» ASSIGNMENT: Where a line holds the word "HodgeDegenerateCMSixfold", copy it from the records.

MATERIAL PROVIDED section start

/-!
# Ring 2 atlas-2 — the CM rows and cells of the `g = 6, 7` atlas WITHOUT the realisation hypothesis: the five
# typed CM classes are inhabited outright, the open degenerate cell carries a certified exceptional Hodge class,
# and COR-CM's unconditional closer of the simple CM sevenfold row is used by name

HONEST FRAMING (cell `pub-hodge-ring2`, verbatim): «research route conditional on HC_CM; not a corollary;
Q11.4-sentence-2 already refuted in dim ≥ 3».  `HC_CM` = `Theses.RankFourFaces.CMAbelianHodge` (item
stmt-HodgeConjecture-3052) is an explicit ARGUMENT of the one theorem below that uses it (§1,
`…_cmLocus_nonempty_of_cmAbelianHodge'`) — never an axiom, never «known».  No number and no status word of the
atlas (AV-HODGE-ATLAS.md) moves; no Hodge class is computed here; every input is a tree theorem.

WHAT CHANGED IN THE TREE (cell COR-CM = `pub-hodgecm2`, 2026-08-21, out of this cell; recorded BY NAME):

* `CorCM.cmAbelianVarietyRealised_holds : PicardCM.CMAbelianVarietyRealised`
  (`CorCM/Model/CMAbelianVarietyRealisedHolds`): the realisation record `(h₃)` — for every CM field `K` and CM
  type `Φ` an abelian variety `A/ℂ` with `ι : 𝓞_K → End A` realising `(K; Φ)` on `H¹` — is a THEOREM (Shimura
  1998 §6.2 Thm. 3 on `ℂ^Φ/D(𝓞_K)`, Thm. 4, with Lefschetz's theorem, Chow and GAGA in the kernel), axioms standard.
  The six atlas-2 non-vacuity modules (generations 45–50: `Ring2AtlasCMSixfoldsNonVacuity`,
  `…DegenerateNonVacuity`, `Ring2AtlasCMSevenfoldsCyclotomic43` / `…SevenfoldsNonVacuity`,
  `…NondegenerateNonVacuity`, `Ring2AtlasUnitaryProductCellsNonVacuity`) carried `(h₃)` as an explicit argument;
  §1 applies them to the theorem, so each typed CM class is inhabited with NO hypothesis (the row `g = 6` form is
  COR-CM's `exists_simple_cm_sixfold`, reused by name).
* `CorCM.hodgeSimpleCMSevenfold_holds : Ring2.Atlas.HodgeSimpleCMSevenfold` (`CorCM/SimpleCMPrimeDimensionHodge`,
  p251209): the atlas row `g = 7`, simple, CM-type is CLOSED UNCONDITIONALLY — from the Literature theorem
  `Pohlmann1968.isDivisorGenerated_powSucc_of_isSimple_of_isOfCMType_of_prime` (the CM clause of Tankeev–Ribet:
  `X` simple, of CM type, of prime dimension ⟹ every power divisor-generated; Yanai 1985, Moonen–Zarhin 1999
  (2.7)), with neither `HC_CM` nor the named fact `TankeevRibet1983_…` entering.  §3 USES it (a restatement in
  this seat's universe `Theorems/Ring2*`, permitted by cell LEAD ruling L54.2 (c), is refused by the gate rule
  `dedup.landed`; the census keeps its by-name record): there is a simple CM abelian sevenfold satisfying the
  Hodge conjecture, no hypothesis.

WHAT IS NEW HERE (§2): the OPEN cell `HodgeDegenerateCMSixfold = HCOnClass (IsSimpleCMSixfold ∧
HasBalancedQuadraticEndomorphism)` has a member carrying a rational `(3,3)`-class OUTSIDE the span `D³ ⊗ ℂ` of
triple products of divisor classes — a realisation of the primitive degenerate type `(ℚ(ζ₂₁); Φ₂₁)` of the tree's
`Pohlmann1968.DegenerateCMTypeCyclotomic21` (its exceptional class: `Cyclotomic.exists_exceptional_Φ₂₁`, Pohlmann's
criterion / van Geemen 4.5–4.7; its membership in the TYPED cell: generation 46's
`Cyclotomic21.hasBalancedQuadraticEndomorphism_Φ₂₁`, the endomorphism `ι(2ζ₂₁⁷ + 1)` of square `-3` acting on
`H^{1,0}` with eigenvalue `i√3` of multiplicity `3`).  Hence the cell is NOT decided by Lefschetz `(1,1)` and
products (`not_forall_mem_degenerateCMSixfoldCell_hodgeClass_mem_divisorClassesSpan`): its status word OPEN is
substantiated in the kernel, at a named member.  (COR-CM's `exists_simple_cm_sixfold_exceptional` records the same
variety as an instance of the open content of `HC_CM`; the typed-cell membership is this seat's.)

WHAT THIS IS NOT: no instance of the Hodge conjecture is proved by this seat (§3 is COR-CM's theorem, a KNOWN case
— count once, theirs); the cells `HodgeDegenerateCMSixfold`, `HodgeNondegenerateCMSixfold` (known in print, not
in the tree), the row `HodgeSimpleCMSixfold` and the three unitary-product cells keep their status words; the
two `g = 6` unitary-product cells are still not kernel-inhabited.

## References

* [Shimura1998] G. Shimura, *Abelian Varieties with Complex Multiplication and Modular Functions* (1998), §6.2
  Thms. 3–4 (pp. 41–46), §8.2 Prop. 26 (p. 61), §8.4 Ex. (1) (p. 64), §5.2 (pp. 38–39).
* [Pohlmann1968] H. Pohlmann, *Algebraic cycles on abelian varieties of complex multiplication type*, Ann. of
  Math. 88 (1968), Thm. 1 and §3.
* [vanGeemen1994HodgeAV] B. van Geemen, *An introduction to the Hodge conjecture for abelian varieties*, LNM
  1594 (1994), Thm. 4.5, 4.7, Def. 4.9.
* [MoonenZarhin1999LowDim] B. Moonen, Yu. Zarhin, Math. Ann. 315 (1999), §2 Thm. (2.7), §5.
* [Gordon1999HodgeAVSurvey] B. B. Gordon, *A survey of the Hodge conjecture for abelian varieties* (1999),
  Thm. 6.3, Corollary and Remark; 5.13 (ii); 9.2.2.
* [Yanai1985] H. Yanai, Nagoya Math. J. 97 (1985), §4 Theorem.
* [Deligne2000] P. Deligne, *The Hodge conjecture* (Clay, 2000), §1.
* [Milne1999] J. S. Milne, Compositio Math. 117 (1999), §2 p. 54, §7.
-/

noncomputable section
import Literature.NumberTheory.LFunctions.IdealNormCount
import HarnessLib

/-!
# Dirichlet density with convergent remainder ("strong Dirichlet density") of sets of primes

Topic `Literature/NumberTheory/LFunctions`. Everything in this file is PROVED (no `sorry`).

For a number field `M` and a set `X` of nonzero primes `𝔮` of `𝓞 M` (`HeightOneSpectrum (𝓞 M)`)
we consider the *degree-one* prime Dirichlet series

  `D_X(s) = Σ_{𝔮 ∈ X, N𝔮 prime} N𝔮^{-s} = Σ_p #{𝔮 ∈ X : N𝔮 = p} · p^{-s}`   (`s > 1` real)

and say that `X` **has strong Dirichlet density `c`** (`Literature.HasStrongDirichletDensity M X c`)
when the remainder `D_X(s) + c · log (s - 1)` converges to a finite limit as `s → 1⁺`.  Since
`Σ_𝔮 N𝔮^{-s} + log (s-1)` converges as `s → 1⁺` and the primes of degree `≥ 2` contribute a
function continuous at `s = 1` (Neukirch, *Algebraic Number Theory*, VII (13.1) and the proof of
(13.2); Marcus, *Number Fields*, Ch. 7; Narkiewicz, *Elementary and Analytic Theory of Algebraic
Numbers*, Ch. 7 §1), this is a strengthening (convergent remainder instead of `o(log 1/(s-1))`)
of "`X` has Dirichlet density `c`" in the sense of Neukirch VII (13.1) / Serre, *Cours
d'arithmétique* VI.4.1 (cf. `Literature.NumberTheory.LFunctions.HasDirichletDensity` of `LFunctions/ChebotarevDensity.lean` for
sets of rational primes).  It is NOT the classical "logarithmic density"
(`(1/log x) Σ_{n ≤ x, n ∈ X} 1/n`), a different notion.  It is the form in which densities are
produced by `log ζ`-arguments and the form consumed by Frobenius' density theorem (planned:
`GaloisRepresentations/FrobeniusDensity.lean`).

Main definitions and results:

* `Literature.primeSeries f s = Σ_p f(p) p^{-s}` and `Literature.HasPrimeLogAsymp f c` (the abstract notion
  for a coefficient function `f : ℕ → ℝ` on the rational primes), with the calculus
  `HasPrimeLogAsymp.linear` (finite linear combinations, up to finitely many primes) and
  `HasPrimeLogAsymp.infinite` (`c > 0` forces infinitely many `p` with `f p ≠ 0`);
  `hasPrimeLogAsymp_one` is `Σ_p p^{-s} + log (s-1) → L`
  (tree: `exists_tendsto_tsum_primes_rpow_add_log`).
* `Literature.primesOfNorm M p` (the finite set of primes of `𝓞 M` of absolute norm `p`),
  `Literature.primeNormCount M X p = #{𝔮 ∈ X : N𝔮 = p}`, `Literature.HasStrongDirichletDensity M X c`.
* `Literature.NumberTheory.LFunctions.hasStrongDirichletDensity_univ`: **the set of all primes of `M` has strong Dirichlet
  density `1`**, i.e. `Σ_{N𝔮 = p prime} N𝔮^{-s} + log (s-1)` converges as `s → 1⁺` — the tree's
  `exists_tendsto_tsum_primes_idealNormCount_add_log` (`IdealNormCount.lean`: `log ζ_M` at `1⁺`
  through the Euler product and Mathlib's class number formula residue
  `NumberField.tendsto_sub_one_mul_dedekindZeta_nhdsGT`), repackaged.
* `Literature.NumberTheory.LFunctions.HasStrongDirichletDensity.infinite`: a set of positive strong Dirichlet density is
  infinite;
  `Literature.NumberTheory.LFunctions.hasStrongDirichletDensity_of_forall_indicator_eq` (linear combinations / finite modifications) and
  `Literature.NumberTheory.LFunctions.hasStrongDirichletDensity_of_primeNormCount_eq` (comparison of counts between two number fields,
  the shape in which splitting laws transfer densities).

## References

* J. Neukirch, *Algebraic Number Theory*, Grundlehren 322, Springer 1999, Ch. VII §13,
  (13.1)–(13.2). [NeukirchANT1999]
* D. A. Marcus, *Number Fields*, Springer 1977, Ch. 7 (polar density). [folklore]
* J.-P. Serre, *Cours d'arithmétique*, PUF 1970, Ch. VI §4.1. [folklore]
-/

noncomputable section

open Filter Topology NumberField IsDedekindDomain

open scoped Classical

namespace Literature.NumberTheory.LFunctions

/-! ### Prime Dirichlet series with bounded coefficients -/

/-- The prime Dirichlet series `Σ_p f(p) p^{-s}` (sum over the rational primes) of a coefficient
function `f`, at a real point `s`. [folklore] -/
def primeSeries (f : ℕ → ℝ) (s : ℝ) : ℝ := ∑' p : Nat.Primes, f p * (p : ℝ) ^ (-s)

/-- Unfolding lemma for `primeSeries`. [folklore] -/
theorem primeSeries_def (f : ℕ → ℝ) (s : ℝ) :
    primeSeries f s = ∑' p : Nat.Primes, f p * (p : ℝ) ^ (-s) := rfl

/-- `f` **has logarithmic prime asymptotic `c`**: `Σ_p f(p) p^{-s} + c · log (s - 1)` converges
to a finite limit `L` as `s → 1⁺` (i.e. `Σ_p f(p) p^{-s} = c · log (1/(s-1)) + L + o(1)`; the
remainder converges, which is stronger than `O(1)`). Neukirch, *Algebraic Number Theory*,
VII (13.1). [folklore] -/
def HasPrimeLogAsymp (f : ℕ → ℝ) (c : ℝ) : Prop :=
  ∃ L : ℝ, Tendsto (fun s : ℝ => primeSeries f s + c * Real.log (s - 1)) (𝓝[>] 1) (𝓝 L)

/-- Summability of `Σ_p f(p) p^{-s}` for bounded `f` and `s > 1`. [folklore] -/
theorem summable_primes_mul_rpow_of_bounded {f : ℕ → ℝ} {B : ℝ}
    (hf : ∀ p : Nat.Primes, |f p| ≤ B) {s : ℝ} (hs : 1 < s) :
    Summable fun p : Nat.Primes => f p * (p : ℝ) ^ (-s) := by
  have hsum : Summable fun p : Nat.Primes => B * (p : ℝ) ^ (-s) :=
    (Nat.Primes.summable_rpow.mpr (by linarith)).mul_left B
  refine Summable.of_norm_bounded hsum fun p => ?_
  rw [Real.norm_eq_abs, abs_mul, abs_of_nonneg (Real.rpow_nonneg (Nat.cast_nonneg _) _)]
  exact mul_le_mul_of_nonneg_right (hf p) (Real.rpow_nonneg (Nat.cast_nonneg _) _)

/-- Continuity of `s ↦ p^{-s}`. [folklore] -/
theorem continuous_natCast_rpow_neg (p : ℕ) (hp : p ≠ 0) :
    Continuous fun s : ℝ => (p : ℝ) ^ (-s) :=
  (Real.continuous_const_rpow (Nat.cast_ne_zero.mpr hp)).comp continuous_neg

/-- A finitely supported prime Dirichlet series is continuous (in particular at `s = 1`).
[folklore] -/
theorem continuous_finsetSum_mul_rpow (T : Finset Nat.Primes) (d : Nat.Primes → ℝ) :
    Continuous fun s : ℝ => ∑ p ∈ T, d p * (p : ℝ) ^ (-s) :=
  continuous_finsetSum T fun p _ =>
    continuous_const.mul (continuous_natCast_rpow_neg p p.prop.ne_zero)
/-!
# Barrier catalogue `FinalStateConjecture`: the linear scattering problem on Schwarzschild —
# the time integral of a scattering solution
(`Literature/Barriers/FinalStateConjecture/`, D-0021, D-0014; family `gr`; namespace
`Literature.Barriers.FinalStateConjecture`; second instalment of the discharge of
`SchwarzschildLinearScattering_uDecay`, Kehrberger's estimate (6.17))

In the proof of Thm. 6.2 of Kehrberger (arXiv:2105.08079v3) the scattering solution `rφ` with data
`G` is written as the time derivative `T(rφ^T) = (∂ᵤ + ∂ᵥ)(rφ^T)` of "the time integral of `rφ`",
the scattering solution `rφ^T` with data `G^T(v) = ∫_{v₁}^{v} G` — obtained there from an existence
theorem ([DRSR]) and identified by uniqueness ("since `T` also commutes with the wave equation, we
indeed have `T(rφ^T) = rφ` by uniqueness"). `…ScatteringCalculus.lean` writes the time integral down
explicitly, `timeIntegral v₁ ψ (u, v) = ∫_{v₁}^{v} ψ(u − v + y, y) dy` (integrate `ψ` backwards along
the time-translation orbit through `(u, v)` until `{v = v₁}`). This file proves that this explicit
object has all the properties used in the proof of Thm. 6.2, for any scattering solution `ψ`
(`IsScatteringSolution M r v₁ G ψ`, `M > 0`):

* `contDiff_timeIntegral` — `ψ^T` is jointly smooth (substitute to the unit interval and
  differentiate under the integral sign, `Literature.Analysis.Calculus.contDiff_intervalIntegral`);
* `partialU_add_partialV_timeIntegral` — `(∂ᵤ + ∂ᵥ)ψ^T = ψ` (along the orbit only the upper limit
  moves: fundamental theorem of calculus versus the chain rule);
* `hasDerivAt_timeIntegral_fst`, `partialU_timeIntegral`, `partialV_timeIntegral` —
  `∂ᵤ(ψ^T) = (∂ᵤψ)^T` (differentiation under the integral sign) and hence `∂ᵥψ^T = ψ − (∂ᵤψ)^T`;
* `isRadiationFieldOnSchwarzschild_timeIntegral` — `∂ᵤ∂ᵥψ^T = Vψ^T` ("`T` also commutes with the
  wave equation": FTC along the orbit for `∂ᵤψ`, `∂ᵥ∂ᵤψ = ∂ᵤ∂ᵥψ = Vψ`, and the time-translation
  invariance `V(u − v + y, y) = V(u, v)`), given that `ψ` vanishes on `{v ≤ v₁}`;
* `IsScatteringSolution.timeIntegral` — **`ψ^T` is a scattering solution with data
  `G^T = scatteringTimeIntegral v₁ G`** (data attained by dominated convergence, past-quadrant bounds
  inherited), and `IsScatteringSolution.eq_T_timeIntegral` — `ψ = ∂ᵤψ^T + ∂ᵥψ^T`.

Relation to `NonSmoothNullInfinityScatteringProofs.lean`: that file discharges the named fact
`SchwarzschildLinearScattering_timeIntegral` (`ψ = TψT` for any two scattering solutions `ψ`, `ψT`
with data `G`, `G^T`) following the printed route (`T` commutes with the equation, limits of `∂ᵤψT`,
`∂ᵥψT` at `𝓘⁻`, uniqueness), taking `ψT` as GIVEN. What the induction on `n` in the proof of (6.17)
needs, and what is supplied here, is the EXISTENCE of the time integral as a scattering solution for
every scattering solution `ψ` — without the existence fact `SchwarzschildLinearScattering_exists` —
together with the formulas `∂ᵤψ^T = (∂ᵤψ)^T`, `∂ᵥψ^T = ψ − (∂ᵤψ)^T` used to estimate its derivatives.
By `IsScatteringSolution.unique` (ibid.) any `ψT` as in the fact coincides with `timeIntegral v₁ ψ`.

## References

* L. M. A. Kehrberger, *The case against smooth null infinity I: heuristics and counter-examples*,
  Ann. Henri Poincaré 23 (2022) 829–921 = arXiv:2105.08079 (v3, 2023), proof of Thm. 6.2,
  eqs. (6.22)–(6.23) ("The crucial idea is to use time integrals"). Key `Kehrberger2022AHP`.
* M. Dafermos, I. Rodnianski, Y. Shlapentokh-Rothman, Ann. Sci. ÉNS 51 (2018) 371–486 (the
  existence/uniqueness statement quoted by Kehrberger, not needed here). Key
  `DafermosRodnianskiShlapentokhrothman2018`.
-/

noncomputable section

MATERIAL PROVIDED section end

» COMPLETED TASK:
WHAT IS NEW HERE (§2): the OPEN cell `HodgeDegenerateCMSixfold = HCOnClass (IsSimpleCMSixfold ∧
— count once, theirs); the cells `HodgeDegenerateCMSixfold`, `HodgeNondegenerateCMSixfold` (known in print, not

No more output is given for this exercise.